Mi punge vaghezza di far notare alla sempre equilibrata e mai faziosa redazione del rotocalco turbomondialista La Repubblica che anche la cosiddetta guerra sporca di Putin, come viene da loro stessi appellata, in realtà non è altro se non la guerra sporca dell’Uccidente americano centrico contro la Russia di Putin. colpevole di non genuflettersi a quella americanizzazione coatta del pianeta che viene pudicamente e ipocritamente appellata globalizzazione e che, come ho mostrato nel mio libro Globalizzazione, meglio sarebbe definire anglobalizzazione. Ed è il resto una costante del discorso ideologico dominante, la celebrazione delle proprie guerre come intrinsecamente buone e umanitarie, e la parallela demonizzazione della resistenza altrui come sporca guerra e come terrorismo.

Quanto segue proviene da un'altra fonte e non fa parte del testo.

import Mathlib.RingTheory.MvPolynomial.Basic
import Mathlib.LinearAlgebra.FiniteDimensional.Lemmas
import Mathlib.Algebra.MvPolynomial.Degrees
import Mathlib.Data.Fintype.BigOperators
import HarnessLib

/-!
# Perron's theorem, weak form: an explicit algebraic relation among `N + 1` polynomials in `N` variables

Topic `Literature/RingTheory/Nullstellensatz`. O. Perron (*Algebra I*, 1927) proved that `N + 1`
polynomials `Q_0, …, Q_N ∈ K[y_1, …, y_N]` of degrees `d_0, …, d_N` satisfy a nonzero algebraic
relation `P(Q_0, …, Q_N) = 0` of weighted degree `≤ d_0 ⋯ d_N` (weights `d_i`); A. Płoski,
*Algebraic dependence of polynomials after O. Perron and some applications* (2005) gives a modern
proof, and Z. Jelonek, *On the effective Nullstellensatz*, Invent. Math. 162 (2005), uses it
("generalized Perron theorem") as the engine of an elementary proof of the effective
Nullstellensatz. This file proves the WEAK form that suffices for single-exponential bounds: if
every `deg Q_i ≤ δ` (`δ ≥ 1`) then there is a nonzero `P` with `P(Q) = 0` and
`deg P ≤ (N + 1) · (2 δ (N + 1))^N` (`exists_algRelation_of_totalDegree_le`). The proof is the
dimension count behind Perron's theorem with all constants wasted: the box of monomials of
`K[T_0, …, T_N]` with exponents `≤ c`, `c = (2δ(N+1))^N`, has `(c + 1)^{N+1}` elements and is
mapped by `P ↦ P(Q)` into the polynomials of degree `≤ δ (N+1) c` in `N` variables, a space of
dimension `≤ (δ(N+1)c + 1)^N < (c+1)^{N+1}`; so the map has a kernel.

## Contents (namespace `Literature.RingTheory.Nullstellensatz`, everything proved)

* `totalDegree_aeval_le` — `deg P(Q_1, …) ≤ deg P · max deg Q_i`;
* `finrank_restrictDegree` — the box `{P : deg_{T_i} P ≤ m ∀ i}` has dimension `(m+1)^{#vars}`;
* `totalDegree_le_of_mem_restrictDegree` — its elements have total degree `≤ #vars · m`;
* `perronBound`, `perron_count` — the numerical inequality;
* `exists_algRelation_of_totalDegree_le` — **weak Perron theorem**.

## References

* O. Perron, *Algebra I (Die Grundlagen)*, de Gruyter (1927). [Perron1927]
* A. Płoski, *Algebraic dependence of polynomials after O. Perron and some applications*, in:
  Computational Commutative and Non-Commutative Algebraic Geometry, IOS Press (2005), 167–173.
  [Ploski2005]
* Z. Jelonek, *On the effective Nullstellensatz*, Invent. Math. 162 (2005), 1–17. [Jelonek2005]
-/

noncomputable section

open MvPolynomial Module

namespace Literature.RingTheory.Nullstellensatz

/-! ### Degrees of substitutions -/

section Degrees

variable {R : Type*} [CommSemiring R] {σ τ : Type*}

/-- `deg P(Q_1, …, Q_k) ≤ deg P · δ` when every `deg Q_i ≤ δ`. [folklore] -/
theorem totalDegree_aeval_le (Q : σ → MvPolynomial τ R) {δ : ℕ} (hQ : ∀ i, (Q i).totalDegree ≤ δ)
    (P : MvPolynomial σ R) : (aeval Q P).totalDegree ≤ P.totalDegree * δ := by
  classical
  conv_lhs => rw [P.as_sum, map_sum]
  refine totalDegree_finsetSum_le fun m hm => ?_
  rw [aeval_monomial, Finsupp.prod]
  refine (totalDegree_mul _ _).trans ?_
  have hC : (algebraMap R (MvPolynomial τ R) (coeff m P)).totalDegree = 0 := totalDegree_C _
  rw [hC, zero_add]
  refine (totalDegree_finsetProd _ _).trans ?_
  calc ∑ i ∈ m.support, ((Q i) ^ (m i)).totalDegree
      ≤ ∑ i ∈ m.support, m i * δ := Finset.sum_le_sum fun i _ =>
          (totalDegree_pow _ _).trans (Nat.mul_le_mul_left _ (hQ i))
    _ = (m.sum fun _ e => e) * δ := by rw [Finsupp.sum, Finset.sum_mul]
    _ ≤ P.totalDegree * δ := Nat.mul_le_mul_right _ (le_totalDegree hm)

/-- Elements of the box `restrictDegree σ R m` (every exponent `≤ m`) have total degree
`≤ #σ · m`. [folklore] -/
theorem totalDegree_le_of_mem_restrictDegree [Fintype σ] {m : ℕ} {P : MvPolynomial σ R}
    (hP : P ∈ restrictDegree σ R m) : P.totalDegree ≤ Fintype.card σ * m := by
  rw [mem_restrictDegree] at hP
  rw [totalDegree]
  refine Finset.sup_le fun s hs => ?_
  calc (s.sum fun _ e => e) = ∑ i, s i := Finsupp.sum_fintype _ _ (fun _ => rfl)
    _ ≤ ∑ _i : σ, m := Finset.sum_le_sum fun i _ => hP s hs i
    _ = Fintype.card σ * m := by rw [Finset.sum_const, Finset.card_univ, smul_eq_mul]

end Degrees

/-! ### The dimension of a box of monomials -/

section Box

variable (σ : Type*) [Fintype σ] [DecidableEq σ] (K : Type*) [Field K]

/-- The exponents of the box `{s : σ →₀ ℕ | s i ≤ m ∀ i}` are in bijection with the functions
`σ → Fin (m + 1)`. [folklore] -/
def boxEquiv (m : ℕ) : {s : σ →₀ ℕ // ∀ i, s i ≤ m} ≃ (σ → Fin (m + 1)) where
  toFun s i := ⟨s.1 i, Nat.lt_succ_of_le (s.2 i)⟩
  invFun f := ⟨Finsupp.equivFunOnFinite.symm fun i => (f i : ℕ), fun i => by
    rw [Finsupp.coe_equivFunOnFinite_symm]
    exact Nat.le_of_lt_succ (f i).2⟩
  left_inv s := by
    ext i
    simp
  right_inv f := by
    funext i
    ext
    simp

/-- The box of exponents is finite. [folklore] -/
instance fintypeBox (m : ℕ) : Fintype {s : σ →₀ ℕ // ∀ i, s i ≤ m} :=
  Fintype.ofEquiv _ (boxEquiv σ m).symm

/-- **`dim {P : deg_{T_i} P ≤ m ∀ i} = (m + 1)^{#σ}`** (the monomials of the box form a basis,
Mathlib's `basisRestrictSupport`). [folklore] -/
theorem finrank_restrictDegree (m : ℕ) :
    finrank K (restrictDegree σ K m) = (m + 1) ^ Fintype.card σ := by
  classical
  have h := finrank_eq_nat_card_basis (basisRestrictSupport K {s : σ →₀ ℕ | ∀ i, s i ≤ m})
  change finrank K (restrictDegree σ K m) = Nat.card {s : σ →₀ ℕ // ∀ i, s i ≤ m} at h
  rw [h, Nat.card_congr (boxEquiv σ m), Nat.card_eq_fintype_card, Fintype.card_fun,
    Fintype.card_fin]

end Box

/-! ### The count -/

/-- The degree bound of the weak Perron theorem: `(N + 1) · (2 δ (N + 1))^N`. [folklore] -/
def perronBound (N δ : ℕ) : ℕ := (N + 1) * (2 * δ * (N + 1)) ^ N

/-- The numerical heart: with `c = (2δ(N+1))^N`, `(δ (N+1) c + 1)^N < (c + 1)^{N+1}`. [folklore] -/
theorem perron_count (N δ : ℕ) (hδ : 1 ≤ δ) :
    (δ * ((N + 1) * (2 * δ * (N + 1)) ^ N) + 1) ^ N < ((2 * δ * (N + 1)) ^ N + 1) ^ (N + 1) := by
  set c := (2 * δ * (N + 1)) ^ N with hc
  have hc1 : 1 ≤ c := Nat.one_le_pow _ _ (by positivity)
  have h1 : 1 ≤ δ * ((N + 1) * c) := Nat.one_le_iff_ne_zero.2 (by positivity)
  have h2 : δ * ((N + 1) * c) + 1 ≤ 2 * δ * (N + 1) * c := by nlinarith
  calc (δ * ((N + 1) * c) + 1) ^ N ≤ (2 * δ * (N + 1) * c) ^ N := Nat.pow_le_pow_left h2 N
    _ = c * c ^ N := by rw [mul_pow, ← hc]
    _ = c ^ (N + 1) := by ring
    _ < (c + 1) ^ (N + 1) := Nat.pow_lt_pow_left (Nat.lt_succ_self c) (Nat.succ_ne_zero N)

/-! ### The weak Perron theorem -/

variable {K : Type*} [Field K]

/-- **Perron's theorem, weak form.** Any `N + 1` polynomials `Q_0, …, Q_N ∈ K[y_1, …, y_N]` of
total degree `≤ δ` (`δ ≥ 1`) over a field satisfy a nonzero algebraic relation `P(Q_0, …, Q_N) = 0`
with `deg P ≤ (N + 1)(2δ(N + 1))^N`; moreover every exponent of `P` is `≤ (2δ(N+1))^N`. (Perron
1927 and Płoski 2005 have the sharp weighted bound `∏ deg Q_i`; the present bound is what the
bare dimension count gives.) Proof: `P ↦ P(Q)` maps the `(c+1)^{N+1}`-dimensional box
`deg_{T_i} ≤ c` into polynomials of degree `≤ δ(N+1)c`, of dimension `≤ (δ(N+1)c+1)^N`, which is
smaller (`perron_count`), so the kernel is nonzero. [cite: Ploski2005, Thm. 1.1 (weak form)] -/
theorem exists_algRelation_of_totalDegree_le {N : ℕ} (Q : Fin (N + 1) → MvPolynomial (Fin N) K)
    {δ : ℕ} (hδ : 1 ≤ δ) (hQ : ∀ i, (Q i).totalDegree ≤ δ) :
    ∃ P : MvPolynomial (Fin (N + 1)) K, P ≠ 0 ∧ aeval Q P = 0 ∧
      P ∈ restrictDegree (Fin (N + 1)) K ((2 * δ * (N + 1)) ^ N) ∧
      P.totalDegree ≤ perronBound N δ := by
  classical
  set c := (2 * δ * (N + 1)) ^ N with hc
  set V := restrictDegree (Fin (N + 1)) K c with hV
  set W := restrictDegree (Fin N) K (δ * ((N + 1) * c)) with hW
  -- `P ↦ P(Q)` maps the box `V` into `W`
  have hmap : ∀ P : MvPolynomial (Fin (N + 1)) K, P ∈ V → aeval Q P ∈ W := by
    intro P hP
    refine restrictTotalDegree_le_restrictDegree (Fin N) K _ ((mem_restrictTotalDegree _ _ _).2 ?_)
    calc (aeval Q P).totalDegree ≤ P.totalDegree * δ := totalDegree_aeval_le Q hQ P
      _ ≤ (Fintype.card (Fin (N + 1)) * c) * δ :=
          Nat.mul_le_mul_right _ (totalDegree_le_of_mem_restrictDegree hP)
      _ = δ * ((N + 1) * c) := by rw [Fintype.card_fin]; ring
  let f : V →ₗ[K] W :=
    LinearMap.codRestrict W ((aeval Q).toLinearMap.comp V.subtype) fun P => hmap P.1 P.2
  have hlt : finrank K W < finrank K V := by
    rw [hW, hV, finrank_restrictDegree, finrank_restrictDegree, Fintype.card_fin, Fintype.card_fin]
    exact perron_count N δ hδ
  have hker : LinearMap.ker f ≠ ⊥ := LinearMap.ker_ne_bot_of_finrank_lt hlt
  obtain ⟨P, hPker, hP0⟩ := (Submodule.ne_bot_iff _).1 hker
  refine ⟨P.1, fun h => hP0 (Subtype.ext h), ?_, P.2, ?_⟩
  · have := congrArg Subtype.val (LinearMap.mem_ker.1 hPker)
    simpa [f] using this
  · calc P.1.totalDegree ≤ Fintype.card (Fin (N + 1)) * c := totalDegree_le_of_mem_restrictDegree P.2
      _ = perronBound N δ := by rw [Fintype.card_fin, perronBound]

end Literature.RingTheory.Nullstellensatz

end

Sorprendente, semmai, è che ancora qualcuno, troppi in verità, si beva questa narrazione demenziale buona solo a giustificare i rapporti di forza dominanti. A questo riguardo non sfugga che, sempre sul rotocalco turbomondialista La Repubblica, nei giorni scorsi usciva un articolo nel quale ci si domandava come fosse riuscita la propaganda, specie nella sua variante hollywoodiana, a giustificare il mito del cowboy e la sua di fatto oppressione genocidaria ai danni degli indiani, dei pelle rossa, degli indigeni. Ebbene, non è passato nemmeno per l’anticamera del cervello, probabilmente, ai giornalisti di Repubblica, che è proprio questo il dispositivo che ancora oggi, in forma non meno manipolatoria e propagandistica, fa sì che l’Occidente celebri le proprie guerre presentandole come umanitarie e che ad esempio, e quel che sta accadendo a Gaza, giustifichi un vero e proprio massacro di civili come se fosse un’opera di civiltà. Un’opera benemerita di lotta al terrorismo, la giusta rivendicazione del diritto di Israele di difendersi.